Telephone
Email is fine. It's great for some things.
IMs are fine. They're great for some things.
But for a real conversation, give me a telephone. There's the immediate back and forth. There's the extreme intimacy of another person's voice in your ear ~ at its best, inside your head. If I want to get to know someone better, if I want to start laughing with him about situations we both think are ridiculous, if I want to say the honest word and know that the sound of affection will be in my voice... I want a telephone. I want to be able to hear breath quicken, or a slight pause of hesitation, the lowered tone of embarassment, and the swift brightness of enthusiasm.

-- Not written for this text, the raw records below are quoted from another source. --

import Mathlib
import HarnessLib
import Summits.Langlands.Langlands.Theses.NonParallelVoid
import Literature.NumberTheory.Automorphic.GLnAdelicStructureProofs

/-!
# Birth skeleton (BC3) for crux stmt-Langlands-17002
`Summit.Langlands.Langlands.Theses.NonParallelVoid.LocallyReducibleParallel` — line `birth`

Route `route-Langlands-NonParallelVoid` (`closes : EmptyWeightCore → TwistedInductionParallel →
TensorSquareParallel → LocallyReducibleParallel → ResidueParallel → VoidToLanglands → Langlands`).
The crux (rank 5, THE NEARLY ORDINARY SECTOR) says: for `F` imaginary quadratic, any prime `p`, and
every irreducible, almost everywhere unramified `ρ : Γ_F → GL₂(ℚ̄_p)` which is de Rham at each
`v ∣ p` (pinned Fontaine datum `fontainePstAdicCompletion v p hv`) with two DISTINCT `τ`-labelled
Hodge–Tate weights `{a, b}` at every label `(v, τ : F_v →ₐ[ℚ_p] ℚ̄_p)`, and which stabilises a
complete flag at EVERY `v ∣ p` (`FramedRep.HasInvariantCompleteFlag (ρ.toLocal v)`: nearly
ordinary in the sense of Calegari–Mazur, any residual image), all labels have the same gap:
`∃ g, ∀ (v, τ), ∃ a, HT_τ(ρ|_{F_v}) = {a, a + g}`.

This file concludes the crux BY NAME from three named stubs, cut along the seam of the only
mechanism that has ever proved a case of it with arbitrary residual image in view — the
AUTOMORPHY seam of Allen–Calegari–Caraiani–Gee–Helm–Le Hung–Newton–Scholze–Taylor–Thorne 2023,
Rem. 6.1.3 ("it follows from the existence of `Π` that the weight `λ` is conjugate self-dual up to
twist"): (1) a nearly ordinary `ρ` as in the crux IS AUTOMORPHIC — it is `r_ι(π)` for a cuspidal
REGULAR ALGEBRAIC `π` on `GL₂(𝔸_F)` (Hida theory / ordinary `R = T` / Skinner–Wiles at Eisenstein
primes: the open core, and the only place where the invariant flags are used); (2) the labelled
Hodge–Tate weights of an automorphic `ρ` are read off the infinity type of `π` through `ι` (A'Campo–
Hevesi–Thorne–Whitmore 2026, Thm. 1.2.1, exact-weights clause; known in print); (3) Clozel's purity
lemma forces the infinity type of a regular algebraic cuspidal `π` over an IMAGINARY QUADRATIC field
to have ONE gap at both complex embeddings (Clozel 1990 Lemme 4.9 = clause (iii) of the tree's named
fact `Clozel1990_regularAlgebraic`; Harder's vanishing of cuspidal cohomology in non-parallel
weight).  The composition is genuine multiset arithmetic (kernel-checked, no `sorry`): the common
affine dictionary `HT_τ = {c − a}` transports the common archimedean gap `g ∈ ℕ` to every `p`-adic
label, and the ordering `a < b` of the crux's weights pins the orientation.

* `stub_nearlyOrdinaryAutomorphy` — THE OPEN CORE.  `F` imaginary quadratic, `p` any prime, `ρ` as
  in the crux (irreducible, a.e. unramified, de Rham with two distinct labelled weights at every
  label, invariant complete flag at every `v ∣ p`) ⇒ for the (proved) compactness fact `hcpt` there
  are a cuspidal `π` on `GL₂(𝔸_F)` and `ι : ℚ̄_p ≃ ℂ` with `π` REGULAR ALGEBRAIC and, at cofinitely
  many finite `v`, `ρ` unramified with arithmetic-Frobenius characteristic polynomial
  `∏ (X − ι⁻¹((q_v^{1/2} α_j)⁻¹))` for every Satake parameter `α` of `π` at `v` (HLTT's
  normalisation `r_ι(π) ↔ π ⊗ |det|^{-1/2}`, the tree's `arithFrobPolyOfSatake ι q_v 2 α`, exactly
  the conclusion shape of `exists_galoisRep_of_regularAlgebraic`).  Known: `p > 2` split, `ρ`
  ordinary with `ρ̄` decomposed generic of enormous image and residually ordinarily automorphic
  (ACCGHLNSTT2023 Thm. 6.1.2); CM/dihedral `ρ` (automorphic induction).  OPEN: residually reducible
  `ρ̄` (Skinner–Wiles at defect one over a field with a complex place), residually dihedral/small
  image, `p` inert or ramified, `p = 2`.  It is Fontaine–Mazur–Langlands direction (B) on the nearly
  ordinary regular rank-2 sector over imaginary quadratic fields, in the C-normalisation and with
  the regularity of `π` asserted — neither implied by nor implying the crux cheaply (the summit's
  `GaloisToAutomorphic` gives an L-algebraic `π` and no archimedean/Hodge–Tate dictionary).
* `stub_hodgeTateOfInfinityType` — THE DICTIONARY (known in print).  `F` imaginary quadratic, `π`
  cuspidal on `GL₂(𝔸_F)` with infinity type `T` (`HasInfinityType`), `T` regular algebraic, `p`,
  `ι`, `ρ : Γ_F → GL₂(ℚ̄_p)` irreducible with the compatibility of stub 1 ⇒ there is ONE `c ∈ ℂ`
  such that at every `v ∣ p` and every label `τ : F_v →ₐ[ℚ_p] ℚ̄_p`,
  `HT_τ(ρ|_{F_v}) = {c − a : a ∈ a-multiset of T at the complex embedding ι ∘ τ ∘ (F → F_v)}`
  (as multisets of complex numbers).  In print `c = 1/2` (`= (n−1)/2`): AHTW2026 Thm. 1.2.1,
  `HT_τ(r_{π,ι}) = {λ_{ιτ,1} + 1, λ_{ιτ,2}}` for `π` of weight `λ`, i.e. `{1/2 − a}` for the
  Harish-Chandra parameter `{a} = {−λ_{ιτ,2} + 1/2, −λ_{ιτ,1} − 1/2}` of `π_{ιτ}`; `ρ ≅ r_{π,ι}` by
  Chebotarev + Brauer–Nesbitt (`ρ` irreducible, same Frobenius polynomials cofinitely); the tree's
  conventions `HT(ε) = {−1}` (`labelledHodgeTateWeights`) and "weight `(a, b)` contributes `−a`"
  (`InfinityType.hodgeTateWeights`) fix the orientation `a ↦ c − a`; the shift `c` is left
  existential (uniform in the label) so that no normalisation slip can falsify the stub.  Formally
  XL (contains HLTT Thm. A uniqueness and AHTW's theorem); the tree's `AHTW2026.deRham_hodgeTateRegular`
  vendors only the `Nodup` shadow of this clause.
* `stub_purityParallelGap` — PURITY (provable now from the named fact, size M).  `F` imaginary
  quadratic, `π` cuspidal on `GL₂(𝔸_F)` with a regular algebraic infinity type `T` ⇒ there is ONE
  `g ∈ ℕ` with `a-multiset of T at σ = {a_σ, a_σ + g}` at EVERY complex embedding `σ`.  Proof on
  paper: `Clozel1990_regularAlgebraic` (iii) gives `w` with `{a at c∘σ} = {w − a at σ}`; the two
  exponents at `σ₀` are distinct half-integers `a₁ < a₂ = a₁ + g`, `g ∈ ℕ`; at `c∘σ₀` they are
  `{w − a₂, w − a₂ + g}`; and `Hom(F, ℂ) = {σ₀, c∘σ₀}` for `F` imaginary quadratic.  This is the
  statement "cuspidal cohomological Bianchi eigenforms have parallel weight" (Harder), false over CM
  fields of degree ≥ 4 — the reason the route lives over imaginary quadratic fields.

Shape (for `ledger skeleton check` / `#h21_check_skeleton`): each stub is `theorem stub_<name> :
<Prop> := by sorry` (closed statements over existing declarations only); `_Goal.stub_<name> : Prop
:= type_of% @stub_<name>` names that statement; `LocallyReducibleParallel_of
(h₁ : _Goal.stub_nearlyOrdinaryAutomorphy) (h₂ : _Goal.stub_hodgeTateOfInfinityType)
(h₃ : _Goal.stub_purityParallelGap) : LocallyReducibleParallel` concludes the route decl BY NAME; the
last `example` feeds the three stubs to it.  Sorries: exactly 3, one inside each `stub_*`, none
elsewhere.

Disproof used: none exists — `ledger crux ls stmt-Langlands-17002` lists no workfiles (no
`Disproof.lean`, no `Negative/` lemma, no dead line, no crux ideas) at registration time
(2026-08-17); `ledger negatives --problem Langlands` (3 entries: SplitPrimeInductionDeinduction,
OrdinaryPrimeTransportRankinSelbergPoleCount, K3KugaSatakeDescentSerreTypeAnchor) contains nothing
of the shape of these stubs.  The vendored `Calegari2010_thm_1_4` (ordinary, `SL₂(𝔽_p)`-image,
non-base-change, `p > 7` split) is a different mechanism (tensor induction) covering a sub-locus of
stub 1's conclusion-free form; it is not used here.
-/

set_option linter.dupNamespace false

I want to be able to make the "ummm-hmm"s and "yeah"s and "wow"s that express my continuing attention. And on the telephone I know that I'm being heard, right now.

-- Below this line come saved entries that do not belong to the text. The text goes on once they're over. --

import Summits.Ventures.Crystal3D.Bulk.CapBoxSproc
import Summits.Ventures.Crystal3D.Bulk.CapX2Poly3
import Summits.Ventures.Crystal3D.Bulk.CapX2DataW06225X2
import HarnessLib

/-!
# X2 certificate `certW06225` (level `-0.6225`): compiled check `checkII_23hi_010_100_001_W06225`

Venture `Crystal3D` (cell `pub-crystal3d`, phase 2; seat typer-bulk). One of the Boolean evaluations behind
`CapX2.noHole_06225` (`CapX2BoxW06225.lean`): the S-procedure tensor-Bernstein check `Bern.checkPos3S`
(`CapBoxSproc.lean`, soundness on the standard axioms) of the negated, padded (II) tensor `-(P+λ)` (degree `28`) on the sub-box
`u ∈ [19/100, 79/200]`, `v ∈ [4/5, 1]`, `t ∈ [-1/4, 1/8]`, evaluated by `native_decide` (compiled code trusted — the
class of the tree's `KissingSearch` parts). One compiled search per file keeps each gate elaboration under its
wall. HONEST FRAMING: a computation; its meaning is given by `Bern.nonneg_of_checkPos3S`.
-/

namespace Summit.Ventures.Crystal3D.CapX2

/-- The check evaluates to `true`. [folklore] -/
theorem checkII_23hi_010_100_001_W06225 :
    CapCut.Bern.checkPos3S (CapCut.Bern.pad3 28 (scale3 (-1) (pairPolyZ certW06225 lamW06225))) 28
      (117 / 400) (11 / 32) (4 / 5) (17 / 20) (-5 / 32) (-1 / 16) 80 40 64 = true := by
  native_decide

end Summit.Ventures.Crystal3D.CapX2
import Summits.Parity.GeneralizedHardyLittlewood.Theorems.GreenTaoLevelTwoGITwoCyclicInverseBohrSize
import Mathlib.FieldTheory.Finite.Basic

/-!
# Route `GreenTaoLevelTwo`, crux `GITwo` (stmt-Parity-21275), line `birth`, stub `stub_cyclicInverse`:
# halving the frequency map in `ℤ/Nℤ`, `N` odd (the "`S₃ = ½·S`" step of GT08a arXiv Lemma 46)

Forty-ninth helper file toward the XL stub `stub_cyclicInverse` (B. Green, T. Tao, *An inverse
theorem for the Gowers `U³(G)` norm*, arXiv:math/0503014, Thm. 68 = PEMS 51 (2008) Thm. 12.8).
The tree's Prop. 43/45/46 files carry the locally additive frequency map `μ = 2M` (the graph of
`2Γ'' − 2Γ''`); §9 Step 3 needs `M` itself (`2Mh·x = M(x+h)·(x+h) − Mx·x − Mh·h − {x,h}_M`,
`two_mul_pair_eq`) and the symmetry bound for `{x,z}_M`, which the paper obtains from the bound for
`μ` by passing to `B₃ = 2·B'₃`, `S₃ = ½·S` ("`{2x, z} = 2{x, z}`").  For `N` odd, `M := ((N+1)/2)·μ`
satisfies `2M = μ` exactly, inherits local additivity, and `{2x', z}_M = {x', z}_μ`; this def-free
file records these identities (with `M` spelled `fun v => c * μ v`, `2c = 1`).

* `two_mul_half_eq_one` — `2 · ((N+1)/2) = 1` in `ℤ/Nℤ` for `N` odd;
* `half_additive` — `M(a+b) = M a + M b` wherever `μ(a+b) = μ a + μ b`;
* `antisym_half_two_mul` — `{2x', z}_M = {x', z}_μ` when `μ(x'+x') = μ x' + μ x'` and `2c = 1`;
* `norm_mul_half_eq` — `‖(2x')·ξ₃‖_{ℝ/ℤ} = ‖x'·(2ξ₃)‖_{ℝ/ℤ}` (Bohr sets in `S₃ = ½S` vs `S`).

References: [GreenTao2008U3Inverse] arXiv:math/0503014, Lemma 46 (last paragraph of the proof).
-/

namespace Summit.Parity.GeneralizedHardyLittlewood.GreenTaoLevelTwoGITwoCyclicInverse

variable {N : ℕ}

/-- In `ℤ/Nℤ` with `N` odd, `c = (N+1)/2` satisfies `2c = 1`. [folklore] -/
theorem two_mul_half_eq_one (hN : Odd N) : (2 : ZMod N) * (((N + 1) / 2 : ℕ) : ZMod N) = 1 := by
  obtain ⟨k, hk⟩ := hN
  have h1 : (N + 1) / 2 = k + 1 := by omega
  rw [h1]
  have h2 : ((2 * (k + 1) : ℕ) : ZMod N) = ((N + 1 : ℕ) : ZMod N) := by
    congr 1; omega
  have h3 : ((N + 1 : ℕ) : ZMod N) = 1 := by
    push_cast; rw [ZMod.natCast_self, zero_add]
  calc (2 : ZMod N) * ((k + 1 : ℕ) : ZMod N) = ((2 * (k + 1) : ℕ) : ZMod N) := by push_cast; ring
    _ = 1 := by rw [h2, h3]

/-- `M = c·μ` is additive wherever `μ` is. [folklore] -/
theorem half_additive (c : ZMod N) (μ : ZMod N → ZMod N) {a b : ZMod N}
    (h : μ (a + b) = μ a + μ b) : c * μ (a + b) = c * μ a + c * μ b := by
  rw [h, mul_add]

/-- **`{2x', z}_M = {x', z}_μ`**: with `M = c·μ`, `2c = 1` and `μ(x'+x') = μ x' + μ x'`,
`M(2x')·z − M(z)·(2x') = μ(x')·z − μ(z)·x'` in `ℤ/Nℤ`.
[cite: GreenTao2008U3Inverse, Lemma 46 (proof, "`{2x,z} = 2{x,z}`")] -/
theorem antisym_half_two_mul (c : ZMod N) (hc : 2 * c = 1) (μ : ZMod N → ZMod N) {x' : ZMod N}
    (hμ : μ (x' + x') = μ x' + μ x') (z : ZMod N) :
    c * μ (x' + x') * z - c * μ z * (x' + x') = μ x' * z - μ z * x' := by
  rw [hμ]
  have h2 : μ x' + μ x' = 2 * μ x' := by ring
  have h3 : x' + x' = 2 * x' := by ring
  rw [h2, h3]
  calc c * (2 * μ x') * z - c * μ z * (2 * x') = (2 * c) * (μ x' * z - μ z * x') := by ring
    _ = μ x' * z - μ z * x' := by rw [hc, one_mul]

/-- `2M = μ` pointwise for `M = c·μ`, `2c = 1`. [folklore] -/
theorem two_mul_half_apply (c : ZMod N) (hc : 2 * c = 1) (μ : ZMod N → ZMod N) (v : ZMod N) :
    2 * (c * μ v) = μ v := by
  rw [← mul_assoc, hc, one_mul]

/-- Bohr conditions for `2x'` against `ξ₃` are Bohr conditions for `x'` against `2ξ₃`
(`S₃ = ½·S ⇔ S = 2·S₃`). [folklore] -/
theorem norm_two_mul_mul_eq [NeZero N] (x' ξ₃ : ZMod N) :
    ‖ZMod.toAddCircle ((x' + x') * ξ₃)‖ = ‖ZMod.toAddCircle (x' * (2 * ξ₃))‖ := by
  congr 2; ring

end Summit.Parity.GeneralizedHardyLittlewood.GreenTaoLevelTwoGITwoCyclicInverse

Being on the phone is like reading a book in that a thin data stream takes over your sensorium and, in this case, you enter the world of the voice. It no longer matters what I'm looking at or whether I'm standing up or lying down. It doesn't matter what clothes I'm wearing. The voice becomes my landscape, and I'm surrounded and enveloped by it: the environment of conversation, profoundly interactive, time-based, and totally personal.
B- called me from his conference in Florida, and we spoke for an hour and a half. He has a wonderful voice and he uses words shamelessly. I'm glad he likes the telephone too.